Voilà déjà huit ans que Nicolás Pasquet et moi nous nous consacrons aux Concertos pour violon de Pierre Rode, cher auditeur, et quand vous tiendrez entre vos mains le troisième CD de la série, le quatrième sera déjà prêt à être édité et les dernières plages de l’intégrale des 13 Concertos auront été enregistrées.

Il est passionnant d’interpréter des oeuvres oubliées ou de les enregistrer pour la première fois. C’est le cas notamment avec les concertos de Rode, qui permettent d’adopter une approche de pionnier et de se livrer à une immersion exaltante dans leurs partitions ! Le fait qu’il n’existe pas de tradition interprétative pour ces morceaux est un encouragement de plus à laisser s’enflammer notre imagination.

Dans un premier temps, les recherches menées autour d’éditions des Concertos pour violon dont la plupart sont très anciennes et souvent difficiles à déchiffrer n’avançaient guère, mais au prix d’un travail méticuleux et détaillé, Naxos a pu produire de nouvelles éditions des parties orchestrales et des partitions complètes—ces dernières n’étaient presque jamais disponibles dans les anciennes éditions.
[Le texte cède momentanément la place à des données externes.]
/-- **Growth of `‖g_K'''‖₂²`.** If `φ = 1` on `[-r, r]` then for `K ≥ 1`,
`Sq (gK φ K) 3 ≥ K² r/2 − K/2 − 4 C₃²` where `C₃` bounds `|g_K''' − K φ sin(K·)|`. [folklore] -/
theorem Sq_gK_three_ge (hφ : ContDiff ℝ ∞ φ) (h0 : ∀ t, 2 < |t| → φ t = 0) {r : ℝ} (hr : 0 ≤ r)
    (h1 : ∀ t, |t| ≤ r → φ t = 1) (hK : 1 ≤ K) {C₃ : ℝ}
    (hC₃ : ∀ t, |iteratedDeriv 3 (gK φ K) t - K * iteratedDeriv 0 φ t * sin (K * t)| ≤ C₃) :
    K ^ 2 * r / 2 - K / 2 - 4 * C₃ ^ 2 ≤ Sq (gK φ K) 3 := by
  have hK0 : 0 < K := by linarith
  set R : ℝ → ℝ := fun t => iteratedDeriv 3 (gK φ K) t - K * iteratedDeriv 0 φ t * sin (K * t) with hR
  have hgc : Continuous (iteratedDeriv 3 (gK φ K)) :=
    (contDiff_gK hφ K).continuous_iteratedDeriv 3 three_le_infty
  have hφc : Continuous (iteratedDeriv 0 φ) := hφ.continuous_iteratedDeriv 0 zero_le_infty
  have hms : Continuous (fun t => K * iteratedDeriv 0 φ t * sin (K * t)) :=
    (continuous_const.mul hφc).mul (continuous_sin.comp (continuous_const.mul continuous_id))
  have hRc : Continuous R := hgc.sub hms
  have hR0 : ∀ t, 2 < |t| → R t = 0 := by
    intro t ht
    simp [hR, iteratedDeriv_eq_zero_of_abs_lt (gK_eq_zero h0 K) 3 t ht, h0 t ht]
  -- pointwise: `(g''')² ≥ ½ (Kφ sin)² − R²`
  have hpt : ∀ t, 2⁻¹ * (K ^ 2 * (iteratedDeriv 0 φ t * sin (K * t)) ^ 2) - R t ^ 2 ≤
      iteratedDeriv 3 (gK φ K) t ^ 2 := by
    intro t
    have e : iteratedDeriv 3 (gK φ K) t = K * iteratedDeriv 0 φ t * sin (K * t) + R t := by
      simp [hR]
    rw [e]
    nlinarith [sq_nonneg (K * iteratedDeriv 0 φ t * sin (K * t) + 2 * R t)]
  have hI1 : Integrable (fun t => (iteratedDeriv 0 φ t * sin (K * t)) ^ 2) := by
    refine ((hφc.mul (continuous_sin.comp (continuous_const.mul continuous_id))).pow 2
      |>.integrable_of_hasCompactSupport
        (HasCompactSupport.intro (isCompact_Icc (a := (-2 : ℝ)) (b := 2)) fun t ht => ?_))
    simp [h0 t (two_lt_abs_of_not_mem_Icc ht)]
  have hIR : Integrable (fun t => R t ^ 2) :=
    (hRc.pow 2).integrable_of_hasCompactSupport
      (HasCompactSupport.intro (isCompact_Icc (a := (-2 : ℝ)) (b := 2)) fun t ht => by
        simp [hR0 t (two_lt_abs_of_not_mem_Icc ht)])
  have hIg : Integrable (fun t => iteratedDeriv 3 (gK φ K) t ^ 2) :=
    (hgc.pow 2).integrable_of_hasCompactSupport
      (HasCompactSupport.intro (isCompact_Icc (a := (-2 : ℝ)) (b := 2)) fun t ht => by
        simp [iteratedDeriv_eq_zero_of_abs_lt (gK_eq_zero h0 K) 3 t (two_lt_abs_of_not_mem_Icc ht)])
  have hmono : ∫ t, (2⁻¹ * (K ^ 2 * (iteratedDeriv 0 φ t * sin (K * t)) ^ 2) - R t ^ 2) ≤
      ∫ t, iteratedDeriv 3 (gK φ K) t ^ 2 :=
    integral_mono (((hI1.const_mul (K ^ 2)).const_mul 2⁻¹).sub hIR) hIg hpt
  rw [integral_sub ((hI1.const_mul (K ^ 2)).const_mul 2⁻¹) hIR, integral_const_mul,
    integral_const_mul] at hmono
  have hsin := integral_sq_mul_sin_sq_ge hφ.continuous h0 hr h1 hK0
  have hR2 := integral_sq_le_of_abs_le hRc hR0 hC₃
  unfold Sq
  have : 2⁻¹ * (K ^ 2 * (r - 1 / K)) ≤ 2⁻¹ * (K ^ 2 * ∫ t, (iteratedDeriv 0 φ t * sin (K * t)) ^ 2) := by
    gcongr
  have e : 2⁻¹ * (K ^ 2 * (r - 1 / K)) = K ^ 2 * r / 2 - K / 2 := by field_simp
  linarith
import Summits.HubbardSuperconductivity.HubbardSuperconductivity.Theorems.AnisotropyChordTransferFibre3RowCBand
import Summits.HubbardSuperconductivity.HubbardSuperconductivity.Theorems.AnisotropyChordTransferFibre3RowCL2N20880

/-!
# Route `AnisotropyChord` / H0 rotor rung, LEVEL 2 row C (KT-2b), BANDED η-FACTORISED SHARP program: the cell `ν ∈ [20880, 21715]/10⁶`, `a ∈ [1/4, 3/10]`

One `(ν, a)`-cell of the `∀L ≥ 128` kernel certificate of the off-pole tail bound (KT-2b″) with the PartN41-E §1 window-shell
cancellation, the η²-factorised evaluation AND the manifold t-band in the `t·R̄` slots (`…RowCBand`: `rowCEFT`):
★ `cellT20880C02500W03000_rowC` : `RowC.rowCCellCheckFT colN20880 1/4 3/10 460/100 93/50 (50, 24) = true` (one kernel `decide`), composed with
`RowC.offPoleTail_of_rowCCheckFT`, the column's X-sum bracket `xsN20880` and p2's `colN20880_check`:
★★ `offPoleTailT_cellN20880C02500W03000`: for EVERY `L ≥ 128` and every ground two-magnon profile (`0 ≤ Δ < 1`) with `ν`, `a` in the cell,
`‖R′‖² − P − lowN ≤ (93/50)·η_eff·(2ε₁ − T⁺)·U`.  (Supersedes the crude/sharp constants of `…RowCL2N/L2S20880…` on this cell.)
Prover seat `hubbard-h0-rotor-p1` g28–g29 (route lead); helper for piece A = stmt-HubbardSuperconductivity-23918 of rung 19089
(`--supports`, helper class).  Nothing here proves superconductivity in the Hubbard model; one kernel-certified piece of ONE
conditional reduction (the GM₃ ∀L certificate, Level-2 row C = KT-2b); the rotor TARGET as originally worded stays FALSE (g15 verdict).
Mathlib + the tree only; no sorry.  Generated by p1 g28–g29 rowc/mkfiles.py (HOME/hubbard-h0-rotor-p1/rowc/).
-/

set_option linter.dupNamespace false
set_option autoImplicit false

open Literature.Analysis.ValidatedNumerics

namespace Summit.HubbardSuperconductivity.HubbardSuperconductivity.Theorems.AnisotropyChord.Transfer.Fibre3.L2.KT2b

open L2.N1

/-- ★ the banded η-factorised sharp row-C `RExpr` cell check passes with `b = 93/50` on `a ∈ [1/4, 3/10]` over the column `colN20880`. -/
theorem cellT20880C02500W03000_rowC :
    RowC.rowCCellCheckFT colN20880 ((1 : ℚ) / 4) ((3 : ℚ) / 10) ((460 : ℚ) / 100) ((93 : ℚ) / 50) (50, 24) = true := by
  decide +kernel

/-- ★★ on this cell, for EVERY `L ≥ 128` and every ground profile: `‖R′‖² − P − lowN ≤ (93/50)·η_eff·(2ε₁ − T⁺)·U`. -/
theorem offPoleTailT_cellN20880C02500W03000 (L : ℕ) [NeZero L] (hL : 128 ≤ L) {Δ lam2 : ℝ} {f : Tor L → ℝ} (hΔ0 : 0 ≤ Δ) (hΔ1 : Δ < 1)
    (hf : IsGroundTwoMagnon L Δ lam2 f)
    (hν1 : (20880 : ℝ) / 1000000 ≤ lam2 / (2 * Real.pi / L) ^ 2) (hν2 : lam2 / (2 * Real.pi / L) ^ 2 ≤ (21715 : ℝ) / 1000000)
    (ha1 : ((1 : ℝ) / 4) ≤ Δ * f (K1 L)) (ha2 : Δ * f (K1 L) ≤ ((3 : ℝ) / 10)) :
    (ip L (resid L Δ f) (resid L Δ f)).re - polePart L Δ f - lowNormPart L Δ f
      ≤ ((93 : ℝ) / 50) * etaEff L lam2 * (2 * eps1 L - Tplus L Δ f) * Uunit L Δ f := by
  have h := RowC.offPoleTail_of_rowCCheckFT L colN20880 ((1 : ℚ) / 4) ((3 : ℚ) / 10) ((460 : ℚ) / 100) ((93 : ℚ) / 50) (50, 24) 1000000
    cellT20880C02500W03000_rowC colN20880_check xsN20880 hL hΔ0 hΔ1 hf
    (by simpa [colN20880] using hν1) (by simpa [colN20880] using hν2) (by push_cast; simpa using ha1) (by push_cast; simpa using ha2)
  simpa using h

end Summit.HubbardSuperconductivity.HubbardSuperconductivity.Theorems.AnisotropyChord.Transfer.Fibre3.L2.KT2b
En outre, dans ses Concertos pour violon, Rode ne donnait que de rares indications concernant la dynamique, l’articulation et le caractère de l’interprétation. Il manque presque toujours les cadences, et les entrées ne sont que rarement notées, aussi avions-nous là une bonne occasion de nous montrer créatifs du point de vue musical.

On le voit, la genèse d’une interprétation est très longue : il faut trouver les bonnes notes, jouer une première fois l’ouvrage en entier avec le répétiteur, comprendre les tempi, les phrasés, les nuances dynamiques, l’écriture des différentes parties et l’articulation, mais aussi prendre des décisions relatives au doigté qui se rapprochent le plus de l’idéal.

J’ai pris un plaisir particulier à écrire les cadences. Dans celle du Premier Concerto, la virtuosité du mouvement initial est intensifiée grâce à d’innombrables staccatos et de plus grands écarts de notes, aussi me suis-je référé ici exclusivement à des thèmes et des motifs issus de ce mouvement.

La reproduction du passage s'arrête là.